Генку упорно никто не замечал. Ладно! Он засвистел и вяло ударил топором по льду. Ишачить он не собирался. Все-таки он сын музыканта, а не крючника.

Колька неодобрительно посмотрел на него. «И зачем мне понадобился этот музыкант? Что он фасонит? Прогнать бы Минора, да с треском. А может быть еще раз поговорить с ним?»

– Свистишь? Как они, – Колька указал на людей в хороших шубах и дорогих меховых шапках, лениво и неумело работавших на берегу, – это буржуи, их силой заставляют. А ты что? Эх, Генка!

– Ты меня не агитируй! – разозлился Генка. – Понял? Не на того напал. Хочу свищу, хочу пою!

Но от сравнения с буржуями ему стало не по себе, сквозь веснушки на щеках пробилась краска.

А Колька, понизив голос, с раздражением говорил:

– Уходи, я с тобой по-хорошему, а ты… Бросай топор!
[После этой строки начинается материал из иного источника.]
/-- **Bagnara–Boutros–De Lellis–Mayboroda 2026, Theorem 1.2 (as typed: renormalisation on every horizon
and no dissipation anomaly, almost surely) FROM §2.2 ALONE** — replaces the reduction
`BagnaraEtAl2026_thm12_of` through the false fact `BagnaraEtAl2026_thm31`: the source's Fubini step
(`∫ L²({v = 0}) dP(v) = ∫_{T²} P({v(x) = 0}) dx = 0`, §2.2 p. 5) gives `L²({v = 0}) = 0` a.s.;
`BagnaraEtAl2026_thm12_core` gives the renormalisation property of the autonomous field on EVERY
horizon, in particular on `T + 1 > T`, and §3 kills the anomaly on `[0,T]`.
[cite: BagnaraEtAl2026, Thm. 1.2 pp. 2–3, §2.2 p. 5, Thm. 3.1 p. 11] -/
theorem BagnaraEtAl2026_thm12_of_core (hcore : BagnaraEtAl2026_thm12_core) : BagnaraEtAl2026_thm12 := by
  intro _ _ P _ hdiv hzero
  -- the zero set `S = {(v, x) : v x = 0}` is closed in `C(T², ℝ²) × T²`
  set S : Set (C(UnitAddTorus (Fin 2), EuclideanSpace ℝ (Fin 2)) × UnitAddTorus (Fin 2)) := {p | p.1 p.2 = 0}
    with hS_def
  have hS : IsClosed S := isClosed_eq (continuous_eval) continuous_const
  have hSm : MeasurableSet S := hS.measurableSet
  -- Tonelli: `(P ⊗ vol) S = ∫ P {v | v x = 0} dx = 0`
  have hprod : (P.prod (volume : Measure (UnitAddTorus (Fin 2)))) S = 0 := by
    rw [Measure.prod_apply_symm hSm]
    have : (fun x : UnitAddTorus (Fin 2) =>
        P ((fun v : C(UnitAddTorus (Fin 2), EuclideanSpace ℝ (Fin 2)) => (v, x)) ⁻¹' S)) =ᵐ[volume] 0 := by
      filter_upwards [hzero] with x hx
      simpa [hS_def] using hx
    rw [lintegral_congr_ae this]
    simp
  -- hence `vol {x | v x = 0} = 0` for `P`-a.e. `v`
  have hae : ∀ᵐ v ∂P, (volume : Measure (UnitAddTorus (Fin 2))) {x | v x = 0} = 0 := by
    rw [Measure.prod_apply hSm] at hprod
    have hmeas : Measurable fun v : C(UnitAddTorus (Fin 2), EuclideanSpace ℝ (Fin 2)) =>
        (volume : Measure (UnitAddTorus (Fin 2))) (Prod.mk v ⁻¹' S) :=
      measurable_measure_prodMk_left hSm
    have := (lintegral_eq_zero_iff hmeas).1 hprod
    filter_upwards [this] with v hv
    simpa [hS_def] using hv
  filter_upwards [hae, hdiv] with v hv hvdiv T hT
  have hrenT : HasRenormalizationPropertyOn T (fun _ x => v x) := hcore (fun x => v x) v.continuous hvdiv hv T hT
  have hrenT1 : HasRenormalizationPropertyOn (T + 1) (fun _ x => v x) :=
    hcore (fun x => v x) v.continuous hvdiv hv (T + 1) (by linarith)
  -- the autonomous continuous field is bounded on every slab (maximum of `‖v‖` on the compact torus)
  have hbd : ∀ T₁ : ℝ, IsBoundedOnSlab T₁ (fun (_ : ℝ) (x : UnitAddTorus (Fin 2)) => v x) := by
    intro T₁
    have hcont : Continuous (FunctionSpaces.Torus.stLift (fun (_ : ℝ) (x : UnitAddTorus (Fin 2)) => v x)) := by
      have : FunctionSpaces.Torus.stLift (fun (_ : ℝ) (x : UnitAddTorus (Fin 2)) => v x) =
          fun p : ℝ × EuclideanSpace ℝ (Fin 2) => v (FunctionSpaces.Torus.proj p.2) := by
        funext p; rfl
      rw [this]
      exact v.continuous.comp (FunctionSpaces.Torus.continuous_proj.comp continuous_snd)
    obtain ⟨C, hC⟩ := (isCompact_univ.image v.continuous).isBounded.exists_norm_le
    refine memLp_top_of_bound hcont.aestronglyMeasurable C (Eventually.of_forall fun p => ?_)
    exact hC _ ⟨FunctionSpaces.Torus.proj p.2, mem_univ _, rfl⟩
  exact ⟨hrenT, not_allowsDissipationAnomalyOn_of_hasRenormalizationPropertyOn_beyond hT (by linarith)
    (hbd (T + 1)) (Eventually.of_forall fun _ => hvdiv) hrenT1⟩
import Summits.BirchSwinnertonDyer.BirchSwinnertonDyer.Theorems.ManinLocalTwoThreeParabolicHeckePerm
import HarnessLib

/-!
# `(T_r u)(g_x T^w g_x⁻¹) = r · u(g_{ρx} T^w g_{ρx}⁻¹) + u(g_{ρ⁻¹x} T^w g_{ρ⁻¹x}⁻¹)`

Summit `BirchSwinnertonDyer`, route `ManinLocalTwoThree` (cell bsd-f2-manin), cruxes C2 `ManinOddAtFour`
(stmt-BirchSwinnertonDyer-22967) / C3 `ManinPrimeToThreeAtNine` (stmt-BirchSwinnertonDyer-22968).  Fifth file of N4
PARABOLICITY (MEMO-es §22.2 (0), REF1 §R43 N4): the Hecke operator `T_r = heckeU 0 L K hr` of `Hom(Γ₀(L), K)`
evaluated on the parabolic element `Π_x = g_x T^w g_x⁻¹ ∈ Γ₀(L)` of exponent `w` at the cusp `x` (`r` prime,
`r ∤ L`, `r ∤ w`):

  `(T_r u)(Π_x) = r · parabolicValue w u (ρ_r x) + parabolicValue w u (ρ_r⁻¹ x)`      (`heckeU_parabolicAt`)

— the `σ_Π`-fixed index contributes `u(P T^{rw} P⁻¹) = r·u(P T^w P⁻¹)` (`P∞ = ρ_r x`), and the `r`-cycle `j ↦ j + w` of
the other indices telescopes to `u(G T^w G⁻¹)` (`G∞ = ρ_r⁻¹ x`) (`Theorems/ManinLocalTwoThreeParabolicHeckePerm.lean`).
Consequently the cusp function `parabolicValue L K w u` of a cocycle `u` is carried by `T_r` on `u` to
`T♯_r = r A_r + B_r` on functions (`parabolicValue_heckeU`), also off the locus where `Π_x ∉ Γ₀(L)` (membership is carried
along `ρ_r^{±1}`).  No new definitions; nothing about BSD or Manin's conjecture is proved here.

References: G. Shimura (1971) §8.3 (8.3.2); cell memo HOME/MEMO-es.md §22.2 (0); cell INBOX 2026-08-28T03:17:26Z (p3 (C)).
-/

set_option autoImplicit false
set_option linter.dupNamespace false

open scoped MatrixGroups

open CongruenceSubgroup Matrix.SpecialLinearGroup Literature.NumberTheory.EllipticCurves.ModularForms
  Literature.NumberTheory.EllipticCurves.ModularForms.HidaCohomology

namespace Summit.BirchSwinnertonDyer.BirchSwinnertonDyer.Theorems.ManinLocalTwoThree

section HeckeValue

variable (L : ℕ) {K : Type*} [CommRing K] {r : ℕ} [NeZero r] (hr : r.Prime)

/-- **The Hecke operator on the parabolic element at a cusp** (`r` prime, `r ∤ L`, `r ∤ w`, `u` a degree-`0` cocycle,
`Π_x = g_x T^w g_x⁻¹ ∈ Γ₀(L)`): the parabolic elements at `ρ_r x` and `ρ_r⁻¹ x` also lie in `Γ₀(L)`, and
`(T_r u)(Π_x) = r · u(Π_{ρ_r x}) + u(Π_{ρ_r⁻¹ x})`. [cite: Shimura1971, §8.3 (8.3.2)] -/
theorem heckeU_parabolicAt (hrL : ¬ r ∣ L) (w : ℤ) (hrw : ¬ (r : ℤ) ∣ w) {u : Gamma0 L → Fin 1 → K}
    (hu : u ∈ cocycles 0 L K) (x : OnePoint ℚ) (hx : parabolicAt (cuspMatrix x) w ∈ Gamma0 L) :
    parabolicAt (cuspMatrix (heckeNbrInfty hr x)) w ∈ Gamma0 L ∧
    parabolicAt (cuspMatrix (heckeNbrZero hr x)) w ∈ Gamma0 L ∧
    heckeU 0 L K hr u ⟨parabolicAt (cuspMatrix x) w, hx⟩ 0 =
      (r : K) * parabolicValue L K w u (heckeNbrInfty hr x) + parabolicValue L K w u (heckeNbrZero hr x) := by
  classical
  haveI : Fact r.Prime := ⟨hr⟩
  set g : SL(2, ℤ) := cuspMatrix x with hg
  set g₁ : Gamma0 1 := cuspMatrix₁ x with hg₁
  set PiL : Gamma0 L := ⟨parabolicAt g w, hx⟩ with hPiL
  -- level-1 permutation data of `g`
  let G : Option (ZMod r) → SL(2, ℤ) := fun o ↦ ((heckePermElt hr g₁ (heckeIdxPre hr g₁ o) : Gamma0 1) : SL(2, ℤ))
  let oOf : Option (ZMod r) → Option (ZMod r) := fun o ↦ (heckeIdxPre hr g₁ o).1
  have hGspec : ∀ o, (G o : Matrix (Fin 2) (Fin 2) ℤ) * heckeRep r o = heckeRep r (oOf o) * (g : Matrix (Fin 2) (Fin 2) ℤ) := by
    intro o
    have h := heckePermElt_spec hr g₁ (heckeIdxPre hr g₁ o)
    rw [heckePerm_heckeIdxPre] at h
    exact h
  -- the level-`L` indices, enumerated through `τ⁻¹`
  let idx : Option (ZMod r) → HeckeIdx L r := fun o ↦ ⟨oOf o, fun _ ↦ hrL⟩
  let Φ : Option (ZMod r) ≃ HeckeIdx L r :=
    ((Equiv.subtypeUnivEquiv (fun o ↦ heckeIdx_one_cond hr o)).symm.trans (heckePermEquiv hr g₁).symm).trans
      (Equiv.subtypeEquivRight (fun o ↦ ⟨fun _ _ ↦ hrL, fun _ ↦ heckeIdx_one_cond hr o⟩))
  have hΦ : ∀ o, Φ o = idx o := fun o ↦ rfl
  have hsum : heckeU 0 L K hr u PiL 0 = ∑ o : Option (ZMod r), u (heckePermElt hr PiL (idx o)) 0 := by
    rw [heckeU_apply, Finset.sum_apply]
    simp only [act_zero_eq_id, LinearMap.id_apply]
    exact (Fintype.sum_equiv Φ (fun o ↦ u (heckePermElt hr PiL (idx o)) 0) (fun i ↦ u (heckePermElt hr PiL i) 0)
      (fun o ↦ by rw [hΦ])).symm
  -- the fixed index: value `o₀ = τ⁻¹(∞)`, matrix `P`, `Π' = P T^{rw} P⁻¹`
  set P : SL(2, ℤ) := G none with hP
  have hPspec : (P : Matrix (Fin 2) (Fin 2) ℤ) * heckeRep r none = heckeRep r (oOf none) * (g : Matrix (Fin 2) (Fin 2) ℤ) :=
    hGspec none
  obtain ⟨-, hE0⟩ := heckePermElt_parabolic_infty hr g w hx P (oOf none) hPspec (idx none) rfl
  have hPx : (mapGL ℚ P : GL (Fin 2) ℚ) • (OnePoint.infty : OnePoint ℚ) = heckeNbrInfty hr x := by
    rw [heckeNbrInfty_def]
  have hcop : IsCoprime (L : ℤ) (r : ℤ) :=
    (Nat.isCoprime_iff_coprime.mpr ((Nat.Prime.coprime_iff_not_dvd hr).mpr hrL)).symm
  have hmemP : parabolicAt P w ∈ Gamma0 L := by
    have h1 : parabolicAt P ((r : ℤ) * w) ∈ Gamma0 L := hE0 ▸ (heckePermElt hr PiL (idx none)).2
    rw [parabolicAt_mem_Gamma0_iff] at h1 ⊢
    rw [mul_assoc] at h1
    exact hcop.dvd_of_dvd_mul_left h1
  have hval0 : u (heckePermElt hr PiL (idx none)) 0 = (r : K) * parabolicValue L K w u (heckeNbrInfty hr x) := by
    have he : heckePermElt hr PiL (idx none) = (⟨parabolicAt P w, hmemP⟩ : Gamma0 L) ^ r := by
      apply Subtype.ext
      rw [hE0, SubmonoidClass.coe_pow, parabolicAt_pow, mul_comm]
    rw [he, cocycle_zero_pow hu, Pi.smul_apply, nsmul_eq_mul, parabolicValue_eq_of_smul_infty L w u P _ hPx hmemP]
  -- the cycle: `jⱼ = k·w mod r`, carries `q`
  have hw0 : ((w : ℤ) : ZMod r) ≠ 0 := by
    rw [Ne, ZMod.intCast_zmod_eq_zero_iff_dvd]
    exact hrw
  let jj : ℕ → ZMod r := fun k ↦ (k : ZMod r) * (w : ZMod r)
  have hjj0 : jj 0 = 0 := by simp [jj]
  have hjjs : ∀ k, jj (k + 1) = jj k + (w : ZMod r) := fun k ↦ by simp [jj, Nat.cast_succ, add_mul]
  have hjjr : jj r = 0 := by simp [jj]
  let q : ZMod r → ℤ := fun j ↦ ((j.val : ℤ) + w - ((j + (w : ZMod r)).val : ℤ)) / r
  have hq : ∀ j : ZMod r, (j.val : ℤ) + w = ((j + (w : ZMod r)).val : ℤ) + q j * r := by
    intro j
    have hdvd : (r : ℤ) ∣ (j.val : ℤ) + w - ((j + (w : ZMod r)).val : ℤ) := by
      rw [← ZMod.intCast_zmod_eq_zero_iff_dvd]
      push_cast
      rw [ZMod.natCast_zmod_val, ZMod.natCast_zmod_val]
      ring
    obtain ⟨m, hm⟩ := hdvd
    have hqm : q j = m := by
      show ((j.val : ℤ) + w - ((j + (w : ZMod r)).val : ℤ)) / r = m
      rw [hm, Int.mul_ediv_cancel_left _ (by exact_mod_cast hr.ne_zero)]
    rw [hqm]
    linear_combination hm
  have hEj : ∀ j : ZMod r, ((heckePermElt hr PiL (idx (some j)) : Gamma0 L) : SL(2, ℤ)) =
      G (some j) * ModularGroup.T ^ (q j) * (G (some (j + (w : ZMod r))))⁻¹ :=
    fun j ↦ (heckePermElt_parabolic_some hr g w hx (G (some j)) (G (some (j + (w : ZMod r)))) (oOf (some j))
      (oOf (some (j + (w : ZMod r)))) j (j + (w : ZMod r)) (q j) (hq j) (hGspec (some j)) (hGspec (some (j + (w : ZMod r))))
      (idx (some j)) rfl).2
  -- telescoping along the cycle
  have htel : ∀ n : ℕ, ∃ E : Gamma0 L,
      (E : SL(2, ℤ)) = G (some (jj 0)) * ModularGroup.T ^ (∑ k ∈ Finset.range n, q (jj k)) * (G (some (jj n)))⁻¹ ∧
      u E 0 = ∑ k ∈ Finset.range n, u (heckePermElt hr PiL (idx (some (jj k)))) 0 := by
    intro n
    induction n with
    | zero =>
      refine ⟨1, ?_, ?_⟩
      · rw [Subgroup.coe_one, Finset.sum_range_zero, zpow_zero, mul_one, mul_inv_cancel]
      · rw [cocycle_map_one hu, Pi.zero_apply, Finset.sum_range_zero]
    | succ n ih =>
      obtain ⟨E, hE, huE⟩ := ih
      refine ⟨E * heckePermElt hr PiL (idx (some (jj n))), ?_, ?_⟩
      · rw [Subgroup.coe_mul, hE, hEj (jj n), ← hjjs n, Finset.sum_range_succ, zpow_add]
        group
      · rw [cocycle_zero_mul hu, Pi.add_apply, huE, Finset.sum_range_succ]
  obtain ⟨E, hE, huE⟩ := htel r
  have hQ : ∑ k ∈ Finset.range r, q (jj k) = w := by
    have h1 : ∀ k, (r : ℤ) * q (jj k) = (((jj k).val : ℤ) - ((jj (k + 1)).val : ℤ)) + w := by
      intro k
      have h := hq (jj k)
      rw [← hjjs] at h
      linear_combination -h
    have h2 : (r : ℤ) * ∑ k ∈ Finset.range r, q (jj k) = (r : ℤ) * w := by
      rw [Finset.mul_sum]
      simp_rw [h1]
      rw [Finset.sum_add_distrib, Finset.sum_range_sub' (fun k ↦ ((jj k).val : ℤ)), Finset.sum_const, Finset.card_range,
        hjj0, hjjr, sub_self, zero_add, nsmul_eq_mul]
    exact mul_left_cancel₀ (by exact_mod_cast hr.ne_zero : (r : ℤ) ≠ 0) h2
  rw [hQ, hjjr, hjj0] at hE
  set Q0 : SL(2, ℤ) := G (some 0) with hQ0
  have hQx : (mapGL ℚ Q0 : GL (Fin 2) ℚ) • (OnePoint.infty : OnePoint ℚ) = heckeNbrZero hr x := by
    rw [heckeNbrZero_def]
  have hmemQ : parabolicAt Q0 w ∈ Gamma0 L := by
    rw [parabolicAt_def, ← hE]
    exact E.2
  have hvalQ : u E 0 = parabolicValue L K w u (heckeNbrZero hr x) := by
    rw [parabolicValue_eq_of_smul_infty L w u Q0 _ hQx hmemQ]
    congr 1
    apply Subtype.ext
    show (E : SL(2, ℤ)) = parabolicAt Q0 w
    rw [hE, parabolicAt_def]
  -- reindex the `j`-sum along the cycle
  have hreindex : ∑ j : ZMod r, u (heckePermElt hr PiL (idx (some j))) 0 =
      ∑ k ∈ Finset.range r, u (heckePermElt hr PiL (idx (some (jj k)))) 0 := by
    symm
    refine Finset.sum_nbij (fun k ↦ jj k) (fun _ _ ↦ Finset.mem_univ _) ?_ ?_ (fun _ _ ↦ rfl)
    · intro k₁ hk₁ k₂ hk₂ h
      have h' : (k₁ : ZMod r) = (k₂ : ZMod r) := mul_right_cancel₀ hw0 h
      rw [ZMod.natCast_eq_natCast_iff'] at h'
      rw [Finset.coe_range, Set.mem_Iio] at hk₁ hk₂
      rwa [Nat.mod_eq_of_lt hk₁, Nat.mod_eq_of_lt hk₂] at h'
    · intro j _
      refine ⟨(j * (w : ZMod r)⁻¹).val, ?_, ?_⟩
      · rw [Finset.coe_range, Set.mem_Iio]
        exact ZMod.val_lt _
      · show (((j * (w : ZMod r)⁻¹).val : ℕ) : ZMod r) * (w : ZMod r) = j
        rw [ZMod.natCast_zmod_val, inv_mul_cancel_right₀ hw0]
  refine ⟨(parabolicAt_cuspMatrix_mem_iff L w P _ hPx).mpr hmemP, (parabolicAt_cuspMatrix_mem_iff L w Q0 _ hQx).mpr hmemQ,
    ?_⟩
  rw [hsum, Fintype.sum_option, hval0, hreindex, ← huE, hvalQ]

/-- **`parabolicValue` intertwines `T_r` on cocycles with `T♯_r = r A_r + B_r` on cusp functions** (`r` prime, `r ∤ L`,
`r ∤ w`): `parabolicValue w (T_r u) = r · (parabolicValue w u) ∘ ρ_r + (parabolicValue w u) ∘ ρ_r⁻¹`.
[cite: Shimura1971, §8.3 (8.3.2)] -/
theorem parabolicValue_heckeU (hrL : ¬ r ∣ L) (w : ℤ) (hrw : ¬ (r : ℤ) ∣ w) {u : Gamma0 L → Fin 1 → K}
    (hu : u ∈ cocycles 0 L K) :
    parabolicValue L K w (heckeU 0 L K hr u) =
      ((r : K) • LinearMap.funLeft K K (heckeNbrInfty hr) + LinearMap.funLeft K K (heckeNbrZero hr))
        (parabolicValue L K w u) := by
  funext x
  rw [LinearMap.add_apply, LinearMap.smul_apply, Pi.add_apply, Pi.smul_apply, LinearMap.funLeft_apply,
    LinearMap.funLeft_apply, smul_eq_mul]
  by_cases hx : parabolicAt (cuspMatrix x) w ∈ Gamma0 L
  · rw [parabolicValue_apply_of_mem L K w _ x hx]
    exact (heckeU_parabolicAt L hr hrL w hrw hu x hx).2.2
  · rw [parabolicValue_apply_of_not_mem L K w _ x hx]
    -- membership travels along `ρ_r^{±1}`, so both values on the right vanish too
    have h1 : parabolicAt (cuspMatrix (heckeNbrInfty hr x)) w ∉ Gamma0 L := by
      intro h
      have h' := (heckeU_parabolicAt L hr hrL w hrw hu _ h).2.1
      exact hx ((parabolicAt_cuspMatrix_mem_iff_of_sameOrbit L w
        (sameOrbit_heckeNbrZero_heckeNbrInfty hr L hrL x)).mp h')
    have h2 : parabolicAt (cuspMatrix (heckeNbrZero hr x)) w ∉ Gamma0 L := by
      intro h
      have h' := (heckeU_parabolicAt L hr hrL w hrw hu _ h).1
      exact hx ((parabolicAt_cuspMatrix_mem_iff_of_sameOrbit L w
        (sameOrbit_heckeNbrInfty_heckeNbrZero hr L hrL x)).mp h')
    rw [parabolicValue_apply_of_not_mem L K w u _ h1, parabolicValue_apply_of_not_mem L K w u _ h2, mul_zero, add_zero]

end HeckeValue

end Summit.BirchSwinnertonDyer.BirchSwinnertonDyer.Theorems.ManinLocalTwoThree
Уходи! Слышишь?

– Вот и не заставляй, нечего, – ворчал Генка. – А насчет топора – захочу, так запущу, что и концов не сыщешь. Понял?

Колька отступил, глубоко вздохнул и махнул рукой: как хочешь, мол.

«Значит, в самом деле надо мною никто не шутит, – подумал Генка и сперва неохотно, но постепенно все более увлекаясь работой, застучал топором, жмурясь от ледяных брызг. Подумаешь, велика наука колоть дрова, вот посмотрим, кто еще позади останется».

…Солнце высоко поднялось над широкими просторами реки. Удивительно чист был воздух. Далекий противоположный берег с рыбачьими посудинами казался почти рядом. Хорошо были видны колокольни деревянных церквушек, расположенных на возвышенных местах, а ближе – темные деревья с обнаженными ветвями. Ветерок с Каспия доносил солоновато-горький, раздражающий запах моря.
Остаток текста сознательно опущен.